* [Activity] Looking at the listing below, retype exactly the lines starting at the one containing "have hvb : 0" and ending at the one containing "simp only [hg]", both included, and nothing else.

* [Data for the task]
--- START ---
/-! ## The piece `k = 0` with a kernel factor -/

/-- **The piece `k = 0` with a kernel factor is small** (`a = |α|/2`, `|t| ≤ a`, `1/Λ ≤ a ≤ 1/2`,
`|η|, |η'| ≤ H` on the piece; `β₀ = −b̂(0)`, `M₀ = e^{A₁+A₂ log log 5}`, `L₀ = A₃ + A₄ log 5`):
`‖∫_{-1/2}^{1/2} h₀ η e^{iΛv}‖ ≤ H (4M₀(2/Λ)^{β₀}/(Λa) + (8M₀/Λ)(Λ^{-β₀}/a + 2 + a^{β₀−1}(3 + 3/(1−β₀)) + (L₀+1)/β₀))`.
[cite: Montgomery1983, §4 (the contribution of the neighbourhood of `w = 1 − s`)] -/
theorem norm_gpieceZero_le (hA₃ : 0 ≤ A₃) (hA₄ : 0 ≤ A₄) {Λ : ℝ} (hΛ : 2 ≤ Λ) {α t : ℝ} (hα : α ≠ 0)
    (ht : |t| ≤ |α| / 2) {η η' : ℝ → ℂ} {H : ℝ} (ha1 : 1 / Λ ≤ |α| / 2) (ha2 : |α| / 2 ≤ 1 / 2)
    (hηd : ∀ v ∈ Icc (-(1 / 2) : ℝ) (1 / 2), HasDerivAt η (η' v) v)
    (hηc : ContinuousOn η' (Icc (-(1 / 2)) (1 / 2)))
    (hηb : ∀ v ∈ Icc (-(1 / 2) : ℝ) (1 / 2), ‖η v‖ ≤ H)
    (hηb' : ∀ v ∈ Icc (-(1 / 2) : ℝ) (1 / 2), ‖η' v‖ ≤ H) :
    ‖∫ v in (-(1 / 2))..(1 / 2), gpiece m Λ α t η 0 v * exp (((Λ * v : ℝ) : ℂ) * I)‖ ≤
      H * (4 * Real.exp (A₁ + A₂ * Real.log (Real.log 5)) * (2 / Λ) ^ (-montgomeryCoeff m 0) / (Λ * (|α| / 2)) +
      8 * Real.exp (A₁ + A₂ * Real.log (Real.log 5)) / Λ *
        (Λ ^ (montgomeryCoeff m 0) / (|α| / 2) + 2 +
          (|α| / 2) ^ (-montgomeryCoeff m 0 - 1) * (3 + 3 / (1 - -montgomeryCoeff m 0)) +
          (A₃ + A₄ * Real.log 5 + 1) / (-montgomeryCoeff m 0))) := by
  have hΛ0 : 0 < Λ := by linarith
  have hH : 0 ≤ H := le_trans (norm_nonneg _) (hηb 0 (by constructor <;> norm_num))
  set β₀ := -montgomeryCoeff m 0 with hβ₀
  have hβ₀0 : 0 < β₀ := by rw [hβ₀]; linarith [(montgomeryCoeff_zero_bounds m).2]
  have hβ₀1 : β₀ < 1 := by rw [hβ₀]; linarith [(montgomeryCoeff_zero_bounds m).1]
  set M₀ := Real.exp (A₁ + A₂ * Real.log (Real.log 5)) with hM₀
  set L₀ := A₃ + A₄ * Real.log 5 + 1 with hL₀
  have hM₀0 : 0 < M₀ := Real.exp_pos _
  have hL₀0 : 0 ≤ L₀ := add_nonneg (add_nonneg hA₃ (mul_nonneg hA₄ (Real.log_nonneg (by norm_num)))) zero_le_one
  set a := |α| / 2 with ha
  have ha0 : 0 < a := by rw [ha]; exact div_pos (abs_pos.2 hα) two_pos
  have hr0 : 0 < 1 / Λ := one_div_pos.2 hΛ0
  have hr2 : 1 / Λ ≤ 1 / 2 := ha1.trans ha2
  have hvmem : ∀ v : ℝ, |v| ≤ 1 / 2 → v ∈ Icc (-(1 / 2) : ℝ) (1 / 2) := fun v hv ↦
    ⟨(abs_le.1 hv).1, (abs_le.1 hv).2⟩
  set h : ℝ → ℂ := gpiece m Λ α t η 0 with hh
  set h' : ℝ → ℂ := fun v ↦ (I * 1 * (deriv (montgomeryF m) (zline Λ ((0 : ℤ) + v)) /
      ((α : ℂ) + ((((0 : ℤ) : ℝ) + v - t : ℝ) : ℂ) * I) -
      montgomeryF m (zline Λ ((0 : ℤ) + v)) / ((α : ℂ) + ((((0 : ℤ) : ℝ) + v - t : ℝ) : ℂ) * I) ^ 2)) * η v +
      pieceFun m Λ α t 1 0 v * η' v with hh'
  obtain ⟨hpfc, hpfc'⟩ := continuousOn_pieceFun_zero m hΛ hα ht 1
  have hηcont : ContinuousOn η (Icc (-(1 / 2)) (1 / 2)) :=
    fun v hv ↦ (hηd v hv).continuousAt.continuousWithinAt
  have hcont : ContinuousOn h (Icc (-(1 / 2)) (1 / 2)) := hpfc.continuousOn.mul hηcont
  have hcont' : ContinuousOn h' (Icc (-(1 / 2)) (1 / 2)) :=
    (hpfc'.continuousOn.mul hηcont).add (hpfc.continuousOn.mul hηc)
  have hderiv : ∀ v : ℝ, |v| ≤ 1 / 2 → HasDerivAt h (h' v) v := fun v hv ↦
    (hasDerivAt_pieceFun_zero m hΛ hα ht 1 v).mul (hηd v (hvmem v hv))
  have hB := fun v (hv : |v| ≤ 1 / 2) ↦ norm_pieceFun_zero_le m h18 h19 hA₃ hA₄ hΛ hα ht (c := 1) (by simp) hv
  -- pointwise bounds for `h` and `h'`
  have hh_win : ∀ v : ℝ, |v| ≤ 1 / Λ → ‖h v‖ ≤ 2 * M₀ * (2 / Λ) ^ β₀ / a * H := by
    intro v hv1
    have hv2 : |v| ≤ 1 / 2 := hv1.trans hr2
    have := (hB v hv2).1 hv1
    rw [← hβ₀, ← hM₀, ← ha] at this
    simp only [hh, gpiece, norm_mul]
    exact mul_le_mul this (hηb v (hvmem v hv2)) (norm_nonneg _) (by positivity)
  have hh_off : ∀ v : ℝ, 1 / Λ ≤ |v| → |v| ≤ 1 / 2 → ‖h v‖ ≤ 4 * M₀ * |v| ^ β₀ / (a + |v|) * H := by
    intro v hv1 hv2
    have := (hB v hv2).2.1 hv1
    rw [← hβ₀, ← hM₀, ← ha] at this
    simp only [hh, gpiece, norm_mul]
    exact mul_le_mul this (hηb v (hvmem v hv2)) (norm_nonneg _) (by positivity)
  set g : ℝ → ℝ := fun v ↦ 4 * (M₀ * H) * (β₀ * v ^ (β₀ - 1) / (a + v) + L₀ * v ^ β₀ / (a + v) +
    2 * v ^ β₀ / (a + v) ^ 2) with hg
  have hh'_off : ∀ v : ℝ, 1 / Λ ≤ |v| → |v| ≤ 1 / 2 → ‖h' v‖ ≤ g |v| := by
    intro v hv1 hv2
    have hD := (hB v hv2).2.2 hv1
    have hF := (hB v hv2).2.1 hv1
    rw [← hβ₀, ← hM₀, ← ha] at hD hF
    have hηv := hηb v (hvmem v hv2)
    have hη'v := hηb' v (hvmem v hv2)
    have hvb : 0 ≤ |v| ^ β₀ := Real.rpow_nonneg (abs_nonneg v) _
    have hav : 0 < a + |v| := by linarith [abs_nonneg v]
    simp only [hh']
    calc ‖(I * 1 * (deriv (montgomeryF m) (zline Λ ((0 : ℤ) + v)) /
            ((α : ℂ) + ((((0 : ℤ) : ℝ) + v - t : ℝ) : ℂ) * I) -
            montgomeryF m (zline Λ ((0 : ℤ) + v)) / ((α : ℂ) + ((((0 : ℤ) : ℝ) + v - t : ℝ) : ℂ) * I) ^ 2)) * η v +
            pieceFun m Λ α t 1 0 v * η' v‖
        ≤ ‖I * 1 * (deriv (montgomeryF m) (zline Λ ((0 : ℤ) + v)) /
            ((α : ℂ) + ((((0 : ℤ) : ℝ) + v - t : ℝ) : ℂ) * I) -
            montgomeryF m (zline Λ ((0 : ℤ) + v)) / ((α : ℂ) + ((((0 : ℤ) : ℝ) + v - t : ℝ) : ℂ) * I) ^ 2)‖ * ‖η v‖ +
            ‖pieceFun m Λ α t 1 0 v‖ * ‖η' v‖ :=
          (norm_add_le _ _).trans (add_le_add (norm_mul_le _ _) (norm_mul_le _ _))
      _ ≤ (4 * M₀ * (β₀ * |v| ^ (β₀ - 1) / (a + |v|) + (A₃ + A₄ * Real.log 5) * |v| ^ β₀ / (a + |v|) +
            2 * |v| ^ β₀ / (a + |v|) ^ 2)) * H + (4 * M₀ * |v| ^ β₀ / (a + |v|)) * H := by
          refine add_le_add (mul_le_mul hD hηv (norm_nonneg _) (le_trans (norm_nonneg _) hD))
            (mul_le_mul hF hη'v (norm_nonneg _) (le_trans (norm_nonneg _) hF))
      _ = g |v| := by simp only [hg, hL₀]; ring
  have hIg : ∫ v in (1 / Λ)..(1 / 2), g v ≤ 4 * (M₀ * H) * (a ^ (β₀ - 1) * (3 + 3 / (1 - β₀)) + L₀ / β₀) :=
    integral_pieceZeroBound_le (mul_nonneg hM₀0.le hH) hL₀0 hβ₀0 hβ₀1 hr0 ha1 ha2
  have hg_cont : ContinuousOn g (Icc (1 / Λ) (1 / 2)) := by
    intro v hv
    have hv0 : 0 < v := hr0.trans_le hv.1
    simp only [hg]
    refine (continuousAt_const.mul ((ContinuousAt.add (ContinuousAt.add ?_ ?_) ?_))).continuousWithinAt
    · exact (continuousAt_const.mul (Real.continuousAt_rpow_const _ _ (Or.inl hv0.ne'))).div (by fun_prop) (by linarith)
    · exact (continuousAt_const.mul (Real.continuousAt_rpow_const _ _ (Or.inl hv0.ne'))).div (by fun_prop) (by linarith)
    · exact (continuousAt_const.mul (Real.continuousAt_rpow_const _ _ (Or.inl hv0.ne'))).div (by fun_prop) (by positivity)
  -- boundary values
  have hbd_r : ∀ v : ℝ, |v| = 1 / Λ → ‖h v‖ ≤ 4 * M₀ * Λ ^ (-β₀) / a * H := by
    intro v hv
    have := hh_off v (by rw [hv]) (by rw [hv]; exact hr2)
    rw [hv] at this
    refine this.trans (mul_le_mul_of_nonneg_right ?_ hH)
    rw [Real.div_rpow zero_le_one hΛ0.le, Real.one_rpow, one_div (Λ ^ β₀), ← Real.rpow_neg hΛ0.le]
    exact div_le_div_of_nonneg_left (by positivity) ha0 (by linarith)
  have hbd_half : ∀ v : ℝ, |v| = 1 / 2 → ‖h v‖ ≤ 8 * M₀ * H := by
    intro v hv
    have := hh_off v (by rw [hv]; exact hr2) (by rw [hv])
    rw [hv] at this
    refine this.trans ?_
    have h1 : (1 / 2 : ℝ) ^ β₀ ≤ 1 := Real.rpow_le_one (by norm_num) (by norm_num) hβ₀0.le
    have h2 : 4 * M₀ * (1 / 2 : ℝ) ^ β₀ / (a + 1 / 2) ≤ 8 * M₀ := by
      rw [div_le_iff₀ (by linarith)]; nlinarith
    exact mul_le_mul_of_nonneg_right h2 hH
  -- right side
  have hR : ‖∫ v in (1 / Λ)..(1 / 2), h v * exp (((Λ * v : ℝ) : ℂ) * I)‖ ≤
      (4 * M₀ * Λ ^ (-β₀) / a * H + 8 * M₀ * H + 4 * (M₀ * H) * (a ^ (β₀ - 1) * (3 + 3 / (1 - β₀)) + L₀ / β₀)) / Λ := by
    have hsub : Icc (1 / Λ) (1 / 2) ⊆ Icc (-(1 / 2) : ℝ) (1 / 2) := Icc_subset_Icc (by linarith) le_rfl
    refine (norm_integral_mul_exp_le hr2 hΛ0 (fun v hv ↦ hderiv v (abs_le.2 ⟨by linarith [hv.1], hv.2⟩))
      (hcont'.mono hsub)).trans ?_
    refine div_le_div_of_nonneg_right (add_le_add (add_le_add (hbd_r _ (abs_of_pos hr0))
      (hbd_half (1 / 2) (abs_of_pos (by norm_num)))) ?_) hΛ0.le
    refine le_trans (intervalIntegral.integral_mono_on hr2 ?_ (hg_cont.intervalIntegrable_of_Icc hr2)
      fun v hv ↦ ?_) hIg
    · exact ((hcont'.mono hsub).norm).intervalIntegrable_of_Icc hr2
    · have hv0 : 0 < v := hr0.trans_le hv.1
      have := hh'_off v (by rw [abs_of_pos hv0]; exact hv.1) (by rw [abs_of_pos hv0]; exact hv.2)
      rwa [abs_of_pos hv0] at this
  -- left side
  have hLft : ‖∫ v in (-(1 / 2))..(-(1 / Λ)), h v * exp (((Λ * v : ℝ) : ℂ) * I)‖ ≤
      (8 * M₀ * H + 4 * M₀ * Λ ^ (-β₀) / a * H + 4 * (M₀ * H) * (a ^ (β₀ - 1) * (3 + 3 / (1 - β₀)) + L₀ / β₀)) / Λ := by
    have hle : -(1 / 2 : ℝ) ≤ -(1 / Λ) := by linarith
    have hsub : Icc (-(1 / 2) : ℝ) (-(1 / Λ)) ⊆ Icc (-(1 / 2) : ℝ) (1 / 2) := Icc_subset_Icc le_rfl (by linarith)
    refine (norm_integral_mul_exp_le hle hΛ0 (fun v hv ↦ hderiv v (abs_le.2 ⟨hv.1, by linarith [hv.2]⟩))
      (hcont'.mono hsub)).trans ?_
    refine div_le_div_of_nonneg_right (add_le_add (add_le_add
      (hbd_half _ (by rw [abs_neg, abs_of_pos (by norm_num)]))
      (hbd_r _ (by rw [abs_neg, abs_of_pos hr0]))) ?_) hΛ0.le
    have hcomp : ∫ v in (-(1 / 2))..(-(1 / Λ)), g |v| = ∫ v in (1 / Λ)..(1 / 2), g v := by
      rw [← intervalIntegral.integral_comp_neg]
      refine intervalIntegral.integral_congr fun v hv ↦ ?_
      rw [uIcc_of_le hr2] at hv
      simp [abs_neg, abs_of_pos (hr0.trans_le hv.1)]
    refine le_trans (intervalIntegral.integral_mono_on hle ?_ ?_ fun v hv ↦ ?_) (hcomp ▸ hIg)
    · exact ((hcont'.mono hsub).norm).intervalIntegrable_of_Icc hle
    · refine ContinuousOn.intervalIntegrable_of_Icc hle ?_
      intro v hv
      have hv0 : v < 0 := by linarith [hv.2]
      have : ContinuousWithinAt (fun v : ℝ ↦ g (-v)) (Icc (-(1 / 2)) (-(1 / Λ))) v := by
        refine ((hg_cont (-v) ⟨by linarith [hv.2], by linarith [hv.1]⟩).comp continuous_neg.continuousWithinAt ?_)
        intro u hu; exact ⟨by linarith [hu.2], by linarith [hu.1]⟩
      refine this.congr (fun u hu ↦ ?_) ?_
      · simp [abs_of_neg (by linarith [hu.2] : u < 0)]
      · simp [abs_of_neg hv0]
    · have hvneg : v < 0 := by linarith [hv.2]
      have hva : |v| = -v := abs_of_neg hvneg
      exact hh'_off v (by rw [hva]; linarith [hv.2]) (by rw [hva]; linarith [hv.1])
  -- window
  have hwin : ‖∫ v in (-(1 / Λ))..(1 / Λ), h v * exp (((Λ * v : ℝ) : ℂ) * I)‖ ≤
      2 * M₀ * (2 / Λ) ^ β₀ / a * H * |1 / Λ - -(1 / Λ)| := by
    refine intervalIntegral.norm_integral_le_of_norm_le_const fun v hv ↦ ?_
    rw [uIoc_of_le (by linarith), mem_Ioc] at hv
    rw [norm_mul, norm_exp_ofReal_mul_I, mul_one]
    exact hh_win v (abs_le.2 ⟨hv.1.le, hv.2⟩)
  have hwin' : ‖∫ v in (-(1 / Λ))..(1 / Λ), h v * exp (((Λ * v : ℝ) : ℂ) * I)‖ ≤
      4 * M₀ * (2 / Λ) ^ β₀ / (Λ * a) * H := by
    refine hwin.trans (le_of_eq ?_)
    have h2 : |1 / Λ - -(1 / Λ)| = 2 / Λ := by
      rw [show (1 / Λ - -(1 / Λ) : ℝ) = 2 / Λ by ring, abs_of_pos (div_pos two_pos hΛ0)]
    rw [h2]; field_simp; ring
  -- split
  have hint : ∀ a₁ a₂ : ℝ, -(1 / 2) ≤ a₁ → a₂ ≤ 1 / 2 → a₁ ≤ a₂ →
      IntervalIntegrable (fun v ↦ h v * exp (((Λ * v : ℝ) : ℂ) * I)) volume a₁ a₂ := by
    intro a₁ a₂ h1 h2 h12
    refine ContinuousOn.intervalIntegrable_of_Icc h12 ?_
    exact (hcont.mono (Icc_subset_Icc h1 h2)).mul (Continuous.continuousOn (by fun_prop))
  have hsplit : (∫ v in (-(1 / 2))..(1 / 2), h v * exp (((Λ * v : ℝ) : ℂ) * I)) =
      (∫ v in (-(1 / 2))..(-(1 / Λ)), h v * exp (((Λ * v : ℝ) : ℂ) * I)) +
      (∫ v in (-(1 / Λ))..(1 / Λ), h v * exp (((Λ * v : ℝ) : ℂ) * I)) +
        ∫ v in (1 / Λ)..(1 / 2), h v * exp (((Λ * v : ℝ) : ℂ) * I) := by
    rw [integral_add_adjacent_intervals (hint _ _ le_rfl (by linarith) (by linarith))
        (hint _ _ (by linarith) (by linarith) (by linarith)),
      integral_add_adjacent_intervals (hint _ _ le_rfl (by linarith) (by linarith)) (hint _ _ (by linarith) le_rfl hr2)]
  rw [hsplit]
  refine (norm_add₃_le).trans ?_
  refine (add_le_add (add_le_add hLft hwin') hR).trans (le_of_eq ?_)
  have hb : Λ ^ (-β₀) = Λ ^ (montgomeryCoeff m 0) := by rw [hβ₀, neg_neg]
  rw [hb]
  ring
--- END ---
* [Solution to this exercise]
    have hvb : 0 ≤ |v| ^ β₀ := Real.rpow_nonneg (abs_nonneg v) _
    have hav : 0 < a + |v| := by linarith [abs_nonneg v]
    simp only [hh']
    calc ‖(I * 1 * (deriv (montgomeryF m) (zline Λ ((0 : ℤ) + v)) /
            ((α : ℂ) + ((((0 : ℤ) : ℝ) + v - t : ℝ) : ℂ) * I) -
            montgomeryF m (zline Λ ((0 : ℤ) + v)) / ((α : ℂ) + ((((0 : ℤ) : ℝ) + v - t : ℝ) : ℂ) * I) ^ 2)) * η v +
            pieceFun m Λ α t 1 0 v * η' v‖
        ≤ ‖I * 1 * (deriv (montgomeryF m) (zline Λ ((0 : ℤ) + v)) /
            ((α : ℂ) + ((((0 : ℤ) : ℝ) + v - t : ℝ) : ℂ) * I) -
            montgomeryF m (zline Λ ((0 : ℤ) + v)) / ((α : ℂ) + ((((0 : ℤ) : ℝ) + v - t : ℝ) : ℂ) * I) ^ 2)‖ * ‖η v‖ +
            ‖pieceFun m Λ α t 1 0 v‖ * ‖η' v‖ :=
          (norm_add_le _ _).trans (add_le_add (norm_mul_le _ _) (norm_mul_le _ _))
      _ ≤ (4 * M₀ * (β₀ * |v| ^ (β₀ - 1) / (a + |v|) + (A₃ + A₄ * Real.log 5) * |v| ^ β₀ / (a + |v|) +
            2 * |v| ^ β₀ / (a + |v|) ^ 2)) * H + (4 * M₀ * |v| ^ β₀ / (a + |v|)) * H := by
          refine add_le_add (mul_le_mul hD hηv (norm_nonneg _) (le_trans (norm_nonneg _) hD))
            (mul_le_mul hF hη'v (norm_nonneg _) (le_trans (norm_nonneg _) hF))
      _ = g |v| := by simp only [hg, hL₀]; ring
  have hIg : ∫ v in (1 / Λ)..(1 / 2), g v ≤ 4 * (M₀ * H) * (a ^ (β₀ - 1) * (3 + 3 / (1 - β₀)) + L₀ / β₀) :=
    integral_pieceZeroBound_le (mul_nonneg hM₀0.le hH) hL₀0 hβ₀0 hβ₀1 hr0 ha1 ha2
  have hg_cont : ContinuousOn g (Icc (1 / Λ) (1 / 2)) := by
    intro v hv
    have hv0 : 0 < v := hr0.trans_le hv.1
    simp only [hg]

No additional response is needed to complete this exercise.